Many of them are deeply entrenched in old Beltway thinking, which leans towards worship of Reagan and center-right bipartisanship (Dean Baquet, etc).
For the later generations there's also deep self-consciousness about being seen as 'elites' and not feeling masculine/genuine enough - hence, they hew towards conservative framing of the center-right being more 'true American' and Democrats being 'wimps.' They don't want to be wimps or be seen as not genuine, so they first unconsciously and then increasingly consciously adopt GOP framing of issues and disdain Democrats and liberals and their ideas. That's why everybody asks Democrats 'how you gonna pay for it??' and never the GOP - because in a lot of media's minds, the right is the 'fiscally responsible' party and Dems are just dreamy wusses. Many of them don't fully realize they're doing it.

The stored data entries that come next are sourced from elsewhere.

import Summits.QuantumFields.YangMills.Theorems.BalabanUVNodesN11SmallRegFirstStepFails
import Literature.MathematicalPhysics.QuantumFieldTheory.Balaban1983to89.Node00.Record13NumericsOfThm1C

/-!
# DAG node N11 — AT K0a's [15]-KEYED STAGE-13 WITNESS FAMILY `theta13OfThm1C ε₀ ε₂₉ B₃ a₀ a₁` (the (2.12) class at [Balaban1985Variational] Thm 1's `a₀`:
# `εreg := a₀`) the FIRST (S1ᵀ)₁₃ INSTANCE FAILS whenever `a₀` lies in [B7] Prop. 2's range: `¬ TLaw₁₃ F 2 θ₁₅ᶜ p 0` and
# `¬ (∀ k < K, SLaw₁₃ θ₁₅ᶜ p k → TLaw₁₃ θ₁₅ᶜ p k)` on every run with `0 < K` and small couplings

Cell `pub-ymgap`, YM-PLAN Track A (HUMAN RULING D-0062), seat `pub-ymgap-dag-n11-d` (g5; R134 fan-out seat N11 [B14], strategy s2), item K1⁗ `StabilityBAtRecordR13Sep`
= stmt-QuantumFields-20290.  [III] = [Balaban1988Convergent], [15] = [Balaban1985Variational], [B7] = [Balaban1985Averaging].  Instance of this seat's
`…N11SmallRegFirstStepFails.not_tLaw₁₃_zero_su2_of_hasResidualsOfRecord_of_small_εreg` ∕ `not_s1T₁₃_su2_…` at seat node00-def-K0a's witness family
`Node00.theta13OfThm1C` (`Record13NumericsOfThm1C`: `εreg := a₀`, `cR = 1`, `M = M₁ = M₂ = 1`, `A₁ = 1`, K0b's residuals of record).

WHAT THIS FILE PROVES (0 `sorry`, 0 `def`, standard axioms).  For every four-torus family `F`, every `(ε₀, ε₂₉, B₃, a₀, a₁)` with `0 < a₀`,
`143·((d+4)²∕4)²·a₀ ≤ ⅓` and `2a₀ ≤ 2δ₂∕((d+4)L)²` ([B7] Prop. 2's range; `d = 4`), and every run `p` with `0 < K` whose generated couplings satisfy the first-step
letters `0 < ε₁η₁²`, `ε₀(g₀) ≤ a₀`, `ε₀(g₀) ≤ a₀η₁²`, `ε₁η₁² + 8δ₀ < 2` (all small-coupling conditions):
* `three_mul_side_le_sideχ_theta13OfThm1C` — the grid condition `3·L·M₁ ≤ sideχ` holds at the family (`L ≥ 12`, `M₁ = M₂ = 1`, `R₁ ≥ 1`);
* **`not_tLaw₁₃_zero_theta13OfThm1C`** — `¬ TLaw₁₃ F 2 (theta13OfThm1C F 2 ε₀ ε₂₉ B₃ a₀ a₁) p 0`;
* **`not_s1T₁₃_theta13OfThm1C`** — `¬ (∀ k < K, SLaw₁₃ … p k → TLaw₁₃ … p k)`: rung 1's N11 conjunct (S1ᵀ)₁₃ is FALSE at the witness.

READING (count-neutral; nothing of Bałaban asserted or refuted).  The K0-lane's print-faithful re-pin of the regularity threshold to [15]'s `a₀` — the very move
that makes ROW P11's letter inequalities theorems — puts `εreg` in the range where def-R's (2.12) solution map provably takes its UNIT branch at rough data, so the
typed (S1ᵀ)₁₃ slot of K1⁗'s rung 1 cannot be met at that witness by its N11 entry as typed (`b14_main_of_isRecordOfRecord₁₃CSep_datum_of_liveSel … hT`, hT =
(S1ᵀ)).  The witness of record `theta13LiveOfRecord` (`εreg = 1`) is outside the range (tree-undecidable there).  K1⁗ (∃θ) NOT refuted; N11 NOT discharged;
counts unmoved (typed 28∕28 · discharged 5∕28).  One finite four-torus at fixed `ε = L^{−K}`; NOT ℝ⁴ ∕ OS ∕ mass gap ∕ Clay.
-/

noncomputable section

open MeasureTheory
open scoped BigOperators Matrix.Norms.L2Operator

namespace Summit.QuantumFields.YangMills.Theorems.BalabanUVNodesN11FirstStepFailsAtThm1CWitness

open Literature.MathematicalPhysics.QuantumFieldTheory.Balaban1983to89 T4Continuum Node00 Node00.Tk DagBinding
open Literature.MathematicalPhysics.QuantumFieldTheory.Balaban1983to89.ExpMeanLog (deltaSU)
open B14.Eq213MaximalDomains (side)
open Summit.QuantumFields.YangMills.Theorems.BalabanUVNodesN11AllLargeFieldLabel (RkOfRecord_pos)
open Summit.QuantumFields.YangMills.Theorems.BalabanUVNodesN11SmallRegFirstStepFails
  (not_tLaw₁₃_zero_su2_of_hasResidualsOfRecord_of_small_εreg not_s1T₁₃_su2_of_hasResidualsOfRecord_of_small_εreg)

variable (F : T4Family) (ε₀ ε₂₉ B₃ a₀ a₁ : ℝ) (p : B12.RunParams)

/-- **THE GRID CONDITION HOLDS AT THE FAMILY**: `3·L·M₁ ≤ sideχ = L²·M₂·R₁` with `M₁ = M₂ = 1`, `R₁ ≥ 1`, `L ≥ 12`. [cite: Balaban1988Convergent, (2.13) pp.256–257, (2.17) p.257, (3.2) p.265 (bookkeeping)] -/
theorem three_mul_side_le_sideχ_theta13OfThm1C {N : ℕ} [NeZero N] :
    3 * side (F.P p.K).L (theta13OfThm1C F N ε₀ ε₂₉ B₃ a₀ a₁).ν.M₁ 1 ≤
      sideχ F (theta13OfThm1C F N ε₀ ε₂₉ B₃ a₀ a₁).ν p (gOfRecord₁₃ F N (theta13OfThm1C F N ε₀ ε₂₉ B₃ a₀ a₁) p) 0 := by
  have hL : 12 ≤ (F.P p.K).L := by rw [T4Family.P_L]; exact F.hL11
  have hR := RkOfRecord_pos (F.P p.K).L_pos (theta13OfThm1C F N ε₀ ε₂₉ B₃ a₀ a₁).ν.r
    (gOfRecord₁₃ F N (theta13OfThm1C F N ε₀ ε₂₉ B₃ a₀ a₁) p (0 + 1))
  show 3 * ((F.P p.K).L ^ 1 * 1) ≤ (F.P p.K).L ^ (0 + 1 + 1) * 1 *
    RkOfRecord (F.P p.K).L (theta13OfThm1C F N ε₀ ε₂₉ B₃ a₀ a₁).ν.r (gOfRecord₁₃ F N (theta13OfThm1C F N ε₀ ε₂₉ B₃ a₀ a₁) p (0 + 1))
  calc 3 * ((F.P p.K).L ^ 1 * 1) = 3 * (F.P p.K).L * 1 := by ring
    _ ≤ (F.P p.K).L * (F.P p.K).L * RkOfRecord (F.P p.K).L (theta13OfThm1C F N ε₀ ε₂₉ B₃ a₀ a₁).ν.r
          (gOfRecord₁₃ F N (theta13OfThm1C F N ε₀ ε₂₉ B₃ a₀ a₁) p (0 + 1)) :=
        Nat.mul_le_mul (Nat.mul_le_mul_right _ (by omega)) hR
    _ = (F.P p.K).L ^ (0 + 1 + 1) * 1 * RkOfRecord (F.P p.K).L (theta13OfThm1C F N ε₀ ε₂₉ B₃ a₀ a₁).ν.r
          (gOfRecord₁₃ F N (theta13OfThm1C F N ε₀ ε₂₉ B₃ a₀ a₁) p (0 + 1)) := by ring

/-- **`¬ TLaw₁₃` AT THE [15]-KEYED WITNESS** `θ₁₅ᶜ = theta13OfThm1C F 2 ε₀ ε₂₉ B₃ a₀ a₁` for `a₀` in [B7] Prop. 2's range, on every run with `0 < K` meeting the
first-step letters (`0 < ε₁η₁²`, `ε₀(g₀) ≤ a₀`, `ε₀(g₀) ≤ a₀·η₁²`, `ε₁η₁² + 8δ₀ < 2`).
[cite: Balaban1988Convergent, Theorem p.245, (3.25) p.270, (2.12) p.256, (3.2)–(3.5) p.265; Balaban1985Variational, Thm 1 p.279; Balaban1985Averaging, Prop. 2 (52)–(54) p.26] -/
theorem not_tLaw₁₃_zero_theta13OfThm1C (hK : 0 < p.K) (ha₀ : 0 < a₀)
    (ha3 : (143 * (((((F.P p.K).d + 4 : ℕ) : ℝ)) ^ 2 / 4) ^ 2) * a₀ ≤ 1 / 3)
    (ha2 : 2 * a₀ ≤ 2 * deltaSU (Fin 2) / ((((F.P p.K).d + 4) * (F.P p.K).L : ℕ) : ℝ) ^ 2)
    (hε₁ : 0 < epsOfRecord (theta13OfThm1C F 2 ε₀ ε₂₉ B₃ a₀ a₁).ν (gOfRecord₁₃ F 2 (theta13OfThm1C F 2 ε₀ ε₂₉ B₃ a₀ a₁) p) 1 * (F.P p.K).eta 1 ^ 2)
    (hc : epsOfRecord (theta13OfThm1C F 2 ε₀ ε₂₉ B₃ a₀ a₁).ν (gOfRecord₁₃ F 2 (theta13OfThm1C F 2 ε₀ ε₂₉ B₃ a₀ a₁) p) 0 ≤ a₀ * (F.P p.K).eta 0 ^ 2)
    (hαε : epsOfRecord (theta13OfThm1C F 2 ε₀ ε₂₉ B₃ a₀ a₁).ν (gOfRecord₁₃ F 2 (theta13OfThm1C F 2 ε₀ ε₂₉ B₃ a₀ a₁) p) 0 ≤ a₀ * (F.P p.K).eta 1 ^ 2)
    (hδ : epsOfRecord (theta13OfThm1C F 2 ε₀ ε₂₉ B₃ a₀ a₁).ν (gOfRecord₁₃ F 2 (theta13OfThm1C F 2 ε₀ ε₂₉ B₃ a₀ a₁) p) 1 * (F.P p.K).eta 1 ^ 2 +
      4 * (2 * deltaOfRecord (theta13OfThm1C F 2 ε₀ ε₂₉ B₃ a₀ a₁).ν (gOfRecord₁₃ F 2 (theta13OfThm1C F 2 ε₀ ε₂₉ B₃ a₀ a₁) p) 0 1) < 2) :
    ¬ TLaw₁₃ F 2 (theta13OfThm1C F 2 ε₀ ε₂₉ B₃ a₀ a₁) p 0 :=
  not_tLaw₁₃_zero_su2_of_hasResidualsOfRecord_of_small_εreg _ p (hasResidualsOfRecord_theta13OfThm1C F 2 ε₀ ε₂₉ B₃ a₀ a₁) hK
    (by rw [theta13OfThm1C_τ9_M]) (by rw [theta13OfThm1C_εreg]; exact ha₀) (by rw [theta13OfThm1C_εreg]; exact ha3)
    (by rw [theta13OfThm1C_εreg]; exact ha2) le_rfl le_rfl (three_mul_side_le_sideχ_theta13OfThm1C F ε₀ ε₂₉ B₃ a₀ a₁ p) hε₁
    (by rw [theta13OfThm1C_cR, one_mul, theta13OfThm1C_εreg]; exact hc) (by rw [theta13OfThm1C_cR, one_mul, theta13OfThm1C_εreg]; exact hαε)
    (by rw [theta13OfThm1C_A₁]; exact hδ)

/-- **RUNG 1's N11 CONJUNCT (S1ᵀ)₁₃ IS FALSE AT THE [15]-KEYED WITNESS** (same hypotheses): `¬ (∀ k < K, SLaw₁₃ θ₁₅ᶜ p k → TLaw₁₃ θ₁₅ᶜ p k)`.
[cite: Balaban1988Convergent, Theorem p.245, Thm 1 p.262, (3.25) p.270; Balaban1985Variational, Thm 1 p.279; Balaban1985Averaging, Prop. 2 (52)–(54) p.26] -/
theorem not_s1T₁₃_theta13OfThm1C (hK : 0 < p.K) (ha₀ : 0 < a₀)
    (ha3 : (143 * (((((F.P p.K).d + 4 : ℕ) : ℝ)) ^ 2 / 4) ^ 2) * a₀ ≤ 1 / 3)
    (ha2 : 2 * a₀ ≤ 2 * deltaSU (Fin 2) / ((((F.P p.K).d + 4) * (F.P p.K).L : ℕ) : ℝ) ^ 2)
    (hε₁ : 0 < epsOfRecord (theta13OfThm1C F 2 ε₀ ε₂₉ B₃ a₀ a₁).ν (gOfRecord₁₃ F 2 (theta13OfThm1C F 2 ε₀ ε₂₉ B₃ a₀ a₁) p) 1 * (F.P p.K).eta 1 ^ 2)
    (hc : epsOfRecord (theta13OfThm1C F 2 ε₀ ε₂₉ B₃ a₀ a₁).ν (gOfRecord₁₃ F 2 (theta13OfThm1C F 2 ε₀ ε₂₉ B₃ a₀ a₁) p) 0 ≤ a₀ * (F.P p.K).eta 0 ^ 2)
    (hαε : epsOfRecord (theta13OfThm1C F 2 ε₀ ε₂₉ B₃ a₀ a₁).ν (gOfRecord₁₃ F 2 (theta13OfThm1C F 2 ε₀ ε₂₉ B₃ a₀ a₁) p) 0 ≤ a₀ * (F.P p.K).eta 1 ^ 2)
    (hδ : epsOfRecord (theta13OfThm1C F 2 ε₀ ε₂₉ B₃ a₀ a₁).ν (gOfRecord₁₃ F 2 (theta13OfThm1C F 2 ε₀ ε₂₉ B₃ a₀ a₁) p) 1 * (F.P p.K).eta 1 ^ 2 +
      4 * (2 * deltaOfRecord (theta13OfThm1C F 2 ε₀ ε₂₉ B₃ a₀ a₁).ν (gOfRecord₁₃ F 2 (theta13OfThm1C F 2 ε₀ ε₂₉ B₃ a₀ a₁) p) 0 1) < 2) :
    ¬ (∀ k, k < p.K → SLaw₁₃ F 2 (theta13OfThm1C F 2 ε₀ ε₂₉ B₃ a₀ a₁) p k → TLaw₁₃ F 2 (theta13OfThm1C F 2 ε₀ ε₂₉ B₃ a₀ a₁) p k) := fun h =>
  not_tLaw₁₃_zero_theta13OfThm1C F ε₀ ε₂₉ B₃ a₀ a₁ p hK ha₀ ha3 ha2 hε₁ hc hαε hδ
    (h 0 hK (sLaw₁₃_zero F 2 (theta13OfThm1C F 2 ε₀ ε₂₉ B₃ a₀ a₁) p))

end Summit.QuantumFields.YangMills.Theorems.BalabanUVNodesN11FirstStepFailsAtThm1CWitness

end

The biggest issue behind what the NYT is doing though is that it's at war with itself and deeply cognitively dissonant. It wants laurels and applause for reporting on Trump and being the proud journalistic 'resistance' - and they do have good writers doing good stories - while simultaneously desperately still trying to curry favor with conservative readers and prove they are 'bipartisan' and 'not elite' with cooked op-eds and headlines favoring right wing framing, and also still having deeply enmeshed, co-dependent, sympathetic access relationships with much of the Trump White House to do stories. This goes triple for people like Maggie Haberman, who has been covering Trump since her days with Page Six in NYC years ago and has had a symbiotic relationship with him when she was just a society journalist. They're too close for comfort.
They want it both ways - they want to be seen as the elite in journalism, want praise for courage from the left, acceptance from the right, and to never have to acknowledge any liberal complaints - but don't want to admit it.